As of Sunday, at least 46 mishaps had been traced to the piccolo while 13 cases were attributed to kwitis, a rocket-type firecracker which, when lit, is propelled into the air beyond 40 feet.
Victims mostly kids
Other dangerous firecrackers in the DoH report were the five-star, "whistle bomb," "boga" (a noisemaker also known as PVC cannon) and "luces" (sparklers).
So far, the DoH has logged 13 injuries caused by five-star firecrackers, six by whistle bombs, six by "trayanggulo" (triangle), five by luces, and five by boga.
The piccolo, "pla-pla," five-star, "atomic bomb," triangle, "Super Lolo," boga and watusi have been banned but the manufacture and sale of these dangerous firecrackers continue.

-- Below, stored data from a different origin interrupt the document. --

/-- **THE RUNG `nd_leaves_rung_three` (n = 3) — «A⁗-PREFIX ⊕ ND LEAVES»**: for a locally principal integral closed `H ⊆ ℙ³_k` (`k` algebraically closed of
characteristic `p`) such that some A⁗-prefix ends at a stage with ND leaves (`IsoHypReachNDLeaves k 3 H ι`), there is a complete DVR `O ↠ k` of characteristic
`0` with algebraically closed residue field over which the equisingular chain reaches a stage with regular reduced strict transform (`ELNatConclusionO`) —
MODULO the embedded-curve lift fact `EmbeddedCurveLiftFact` (T-k, F-88; exactly as rung⁵) — the ND round is the tree's `ND.ndInvLN_round` (35th ✓ p647090).  PROOF = (K6-2) fed with rung⁵
`stub_elnat_defTowerBQuadPrimePointResolutionThree`'s two supplier lambdas VERBATIM. [folklore; assembly] [cite: GortzWedhorn2020, Prop. 13.91]
[OURS · L1 W4.5b · candidate rung of the 37th cut (desk R33 (γ)); helper toward stmt-ResolutionOfSingularities-20148; NOT a statement of the manuscript] -/
theorem nd_leaves_rung_three (p : ℕ) : EmbeddedCurveLiftFact → p.Prime → ∀ (k : Type) [Field k] [CharP k p] [IsAlgClosed k] (H :
    AlgebraicGeometry.Scheme.{0}) (ι : H ⟶ (Literature.AlgebraicGeometry.Motives.projectiveSpace 3 k).left), AlgebraicGeometry.IsClosedImmersion ι →
    AlgebraicGeometry.IsIntegral H → (∀ y : (Literature.AlgebraicGeometry.Motives.projectiveSpace 3 k).left, ∃ U : (Literature.AlgebraicGeometry.Motives.projectiveSpace 3
    k).left.affineOpens, y ∈ (U : (Literature.AlgebraicGeometry.Motives.projectiveSpace 3 k).left.Opens) ∧ (ι.ker.ideal U).IsPrincipal) →
    IsoHypReachNDLeaves k 3 H ι → ELNatConclusionO k 3 H ι:= by
  intro hFact hp k _ _ _ H ι hι hH hloc h
  exact target_elnat_of_prefix_then_ndRounds p hp k 3 H ι hι hH hloc
    -- HSUB₁ (abstract stage, no letters): rung⁗'s supplier VERBATIM — stub-4's V10⁗-full ∘ (T-k) ∘ res-type-027's `inv_baseSL`
    (fun O _ _ _ _ _ θ hθ P q Y Ch hChStep hChSplit hYsp hYirr hYcl hPint hPnoeth hPreg hqprop hqsm X' σ' S' hCh' hX'int hX'noeth hX'reg hX'dom F₁ hF₁ j t
        hsq T₁ hT₁cl hT₁irr hjT₁ x hx U hU s hs hsU hsx hdim hxreg hsoff X₁ τ₁ hτ₁ hX₁int hX₁noeth hX₁reg hX₁dom F₂ hF₂ υ hυ j₂ t₂ hsq₂ hcomm hcarrier
        hirr₂ hCh₁ =>
      hsub_reachTowerBTriplePrime_of_fact_full k O θ hθ P q Y Ch hChStep hChSplit hYsp hYirr hYcl hPint hPnoeth hPreg hqprop hqsm X' σ' S' hCh' hX'int hX'noeth
        hX'reg hX'dom F₁ hF₁ j t hsq T₁ hT₁cl hT₁irr hjT₁ x hx U hU s hs hsU hsx hdim hxreg hsoff X₁ τ₁ hτ₁ hX₁int hX₁noeth hX₁reg hX₁dom F₂ hF₂ υ hυ
        j₂ t₂ hsq₂ hcomm hcarrier hirr₂ hCh₁ (hFact k O θ hθ P q)
        -- the SL-BASE (plane list seeded `[υ⁻¹{x}]`, conical `W`): res-type-027's `inv_baseSL` (A‴ (U6)), in characteristic `p` of `k`
        (fun W _ hnot _ hcone => by
          haveI : Fact p.Prime := ⟨hp⟩
          haveI := hqprop; haveI := hX'int; haveI := hX'noeth; haveI := hF₁; haveI := hX₁int; haveI := hX₁noeth; haveI := hF₂
          exact inv_baseSL p k O θ hθ P q Y Ch hChSplit hPnoeth hPreg X' σ' S' hCh' hX'reg F₁ j t hsq T₁ x hx hxreg U hU s hs hsU hsx hdim hsoff X₁
            τ₁ hτ₁ hX₁reg hX₁dom F₂ υ hυ j₂ t₂ hsq₂ hcomm hcarrier hCh₁ hirr₂ W hnot hcone))
    -- HSUB₂ (initial stage, hyperplane letters): stub-4's V10⁵-full, seeds by res-type-027's lettered bases, letter data by (H3) + (H4-T)
    (fun O _ _ _ _ _ θ hθ φ hφ' hφ Ch hChStep hChSplit hYsp hYirr hYcl hPint hPnoeth hPreg hqprop hqsm hCh₀ hdom₀ hF₁int t hsq hT₁cl hT₁irr hjT₁ x hx U hU s hs hsU
        hsx hdim hxreg hsoff X₁ τ₁ hτ₁ hX₁int hX₁noeth hX₁reg hX₁dom F₂ hF₂ υ hυ j₂ t₂ hsq₂ hcomm hcarrier hirr₂ hCh₁ Ls₂ hLS => by
      haveI : Fact p.Prime := ⟨hp⟩
      haveI := hqprop; haveI := hPint; haveI := hPnoeth; haveI := hF₁int; haveI := hX₁int; haveI := hX₁noeth; haveI := hF₂
      -- `ℙⁿ_k` is locally Noetherian: `Proj φ` is a closed immersion into the locally Noetherian `ℙⁿ_O` (base change of `Spec θ`)
      haveI : IsClosedImmersion (Spec.map (CommRingCat.ofHom θ)) := IsClosedImmersion.spec_of_surjective _ hθ
      have hjci : IsClosedImmersion (Proj.map φ hφ' : (Literature.AlgebraicGeometry.Motives.projectiveSpace 3 k).left ⟶
          Proj (MvPolynomial.homogeneousSubmodule (Fin (3 + 1)) O)) :=
        MorphismProperty.IsStableUnderBaseChange.of_isPullback hsq.flip inferInstance
      have hjfin := ((IsClosedImmersion.iff_isFinite_and_mono _).mp hjci).1
      have hjft := ((IsFinite.iff_isIntegralHom_and_locallyOfFiniteType _).mp hjfin).2
      haveI : IsLocallyNoetherian (Literature.AlgebraicGeometry.Motives.projectiveSpace 3 k).left :=
        @LocallyOfFiniteType.isLocallyNoetherian _ _ _ hjft hPnoeth
      -- `range ι` is not the point `x` (its strict transform is non-empty)
      have hTx : ¬ Set.range ι ⊆ {x} := by
        obtain ⟨y, hy⟩ := closure_nonempty_iff.mp hirr₂.nonempty
        exact fun h => hy.2 (h hy.1)
      -- the hyperplanes `V₊(ℓ)` are closed (a zero locus of the projective spectrum)
      have hVcl : ∀ ℓ : MvPolynomial (Fin (3 + 1)) k, IsClosed {y : (Literature.AlgebraicGeometry.Motives.projectiveSpace 3 k).left |
          ℓ ∈ (y : ProjectiveSpectrum (MvPolynomial.homogeneousSubmodule (Fin (3 + 1)) k)).asHomogeneousIdeal} := fun ℓ => by
        have h := ProjectiveSpectrum.isClosed_zeroLocus (MvPolynomial.homogeneousSubmodule (Fin (3 + 1)) k)
          ({ℓ} : Set (MvPolynomial (Fin (3 + 1)) k))
        have hS : {y : ProjectiveSpectrum (MvPolynomial.homogeneousSubmodule (Fin (3 + 1)) k) | ℓ ∈ y.asHomogeneousIdeal} =
            ProjectiveSpectrum.zeroLocus (MvPolynomial.homogeneousSubmodule (Fin (3 + 1)) k) {ℓ} :=
          Set.ext fun y => by simp only [ProjectiveSpectrum.mem_zeroLocus, Set.mem_setOf_eq, Set.singleton_subset_iff, SetLike.mem_coe]
        rw [← hS] at h
        exact h
      -- the letters' downstairs bookkeeping: closed, not containing the strict transform of `range ι`
      have hLs₂ : ∀ L ∈ Ls₂, IsClosed L ∧ ¬ closure (υ ⁻¹' (Set.range ι \ {x})) ⊆ L := by
        intro L hL
        obtain ⟨ℓ, -, -, -, hHℓ, rfl⟩ := hLS L hL
        exact ⟨isClosed_closure, not_closure_preimage_diff_subset hυ hT₁irr (hVcl ℓ) hx hHℓ hTx
          (Scheme.IdealSheafData.coe_support_vanishingIdeal _).le⟩
      -- the letters' MODEL data at `(X₁, τ₁ ≫ 𝟙, j₂)`: (H3) a hyperplane model through the section, then (H4-T) its strict transform
      have hLsD : ∀ L ∈ Ls₂, TCPlus.LetterDatum O (Proj (MvPolynomial.homogeneousSubmodule (Fin (3 + 1)) O))
          (Proj.toSpecZero (MvPolynomial.homogeneousSubmodule (Fin (3 + 1)) O) ≫
            Spec.map (CommRingCat.ofHom (algebraMap O (MvPolynomial.homogeneousSubmodule (Fin (3 + 1)) O 0))))
          (Set.range (ι ≫ Proj.map φ hφ')) F₂ X₁ (τ₁ ≫ 𝟙 _) j₂ L := by
        intro L hL
        obtain ⟨ℓ, hℓ1, hℓ0, hxℓ, hHℓ, rfl⟩ := hLS L hL
        obtain ⟨-, -, fO, hfO', -, -, -, -, h1, h2, h3, h4, h5, hle⟩ :=
          @LinearLetter.exists_letter_model_le_ker O k _ _ _ _ θ hθ 2 φ hφ hφ' s hs x hsx ℓ hℓ1 hℓ0 hxℓ H hH ι hι hHℓ
        have hVne : closure {y : (Literature.AlgebraicGeometry.Motives.projectiveSpace 3 k).left |
            ℓ ∈ (y : ProjectiveSpectrum (MvPolynomial.homogeneousSubmodule (Fin (3 + 1)) k)).asHomogeneousIdeal} ≠ Set.univ := by
          rw [(hVcl ℓ).closure_eq]
          exact fun h => hHℓ (h ▸ Set.subset_univ _)
        exact letter_strictTransform_of_le_ker k O θ hθ _ _ _ _ (𝟙 _) hPreg _ (Proj.map φ hφ') t hsq x hx s hs hsx X₁ τ₁ hτ₁ F₂ υ hυ j₂ hcomm
          _ _ hVne h1 h2 h3 h4 h5 hle
      exact hsub_reachTowerBQuadPrime_of_fact_full k O θ hθ _ _ _ Ch hChStep hChSplit hYsp hYirr hYcl hPint hPnoeth hPreg hqprop hqsm _ (𝟙 _) _ hCh₀ hPint
        hPnoeth hPreg hdom₀ _ hF₁int (Proj.map φ hφ') t hsq (Set.range ι) hT₁cl hT₁irr hjT₁ x hx U hU s hs hsU hsx hdim hxreg hsoff X₁ τ₁ hτ₁ hX₁int hX₁noeth
        hX₁reg hX₁dom F₂ hF₂ υ hυ j₂ t₂ hsq₂ hcomm hcarrier hirr₂ hCh₁ Ls₂ hLs₂ (hFact k O θ hθ _ _)
        -- the SL-BASE with letters (conical `W`): res-type-027's `inv_baseSL_letters`, in characteristic `p` of `k`
        (fun W _ hnot _ hcone =>
          inv_baseSL_letters p k O θ hθ _ _ _ Ch hChSplit hPnoeth hPreg _ (𝟙 _) _ hCh₀ hPreg _ (Proj.map φ hφ') t hsq (Set.range ι) x hx hxreg U hU s hs hsU
            hsx hdim hsoff X₁ τ₁ hτ₁ hX₁reg hX₁dom F₂ υ hυ j₂ t₂ hsq₂ hcomm hcarrier hCh₁ hirr₂ W hnot hcone Ls₂ hLsD)
        -- the S₀L-BASE with letters (shadow-free `W`): res-type-027's `inv_baseS₀L_letters` (char-free)
        (fun W hxW hnot hWpr =>
          inv_baseS₀L_letters k O θ hθ _ _ _ Ch hChSplit hPnoeth hPreg _ (𝟙 _) _ hCh₀ hPreg _ (Proj.map φ hφ') t hsq (Set.range ι) x hx hxreg U hU s hs hsU
            hsx hdim hsoff X₁ τ₁ hτ₁ hX₁reg hX₁dom F₂ υ hυ j₂ t₂ hsq₂ hcomm hcarrier hCh₁ hirr₂ W hxW hnot hWpr Ls₂ hLsD))
    -- (35th) the ND round, and the ND-LEAVES hypothesis
    (ND.ndInvLN_round 3 k) h

/-- **MONOTONICITY** — the ND-K5 stub's hypothesis (`IsoHypNDWon` + finitely many non-regular points) is the EMPTY-PREFIX case of `IsoHypReachNDLeaves`, by
✓ p645490 `ND.ndInv_init` (B4γ) at floor 0 (+ `ℙⁿ_k` locally Noetherian, `range ι` closed).  So the 37th cut may REPLACE the ND blob by the ND-leaves blob.
[OURS · pure logic over ✓ p645490] -/
theorem isoHypReachNDLeaves_of_isoHypNDWon (n : ℕ) (p : ℕ) (hp : p.Prime) (k : Type) [Field k] [CharP k p] [IsAlgClosed k]
    (H : AlgebraicGeometry.Scheme.{0}) (ι : H ⟶ (Literature.AlgebraicGeometry.Motives.projectiveSpace n k).left)
    (hι : AlgebraicGeometry.IsClosedImmersion ι) (hH : AlgebraicGeometry.IsIntegral H)
    (hloc : ∀ y : (Literature.AlgebraicGeometry.Motives.projectiveSpace n k).left,
      ∃ U : (Literature.AlgebraicGeometry.Motives.projectiveSpace n k).left.affineOpens,
        y ∈ (U : (Literature.AlgebraicGeometry.Motives.projectiveSpace n k).left.Opens) ∧ (ι.ker.ideal U).IsPrincipal)
    (hfin : Set.Finite {x : H | ¬ IsRegularLocalRing (H.presheaf.stalk x)}) (hND : IsoHypNDWon k n H ι) :
    IsoHypReachNDLeaves k n H ι := by
  obtain ⟨m, hm⟩ := ND.ndInv_init n p hp k H ι hι hH hloc hfin hND
  haveI := hι
  have hLNP : IsLocallyNoetherian (Literature.AlgebraicGeometry.Motives.projectiveSpace n k).left :=
    AlgebraicGeometry.LocallyOfFiniteType.isLocallyNoetherian (Literature.AlgebraicGeometry.Motives.projectiveSpace n k).hom
  exact ⟨_, _, _, m, fun Q hQ0 _ _ => hQ0, ⟨hm, ι.isClosedEmbedding.isClosed_range⟩, hLNP⟩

Forty-three per cent of the total number of firecracker-related accidents involved children aged 10 years old and below. More than 60 per cent of the injuries occurred in the streets, according to the report.
The six cases of bullet injuries are still being investigated by the Philippine National Police, said the health agency.
Two piccolo poisoning cases were monitored in Central Luzon while one incident was reported in Metro Manila.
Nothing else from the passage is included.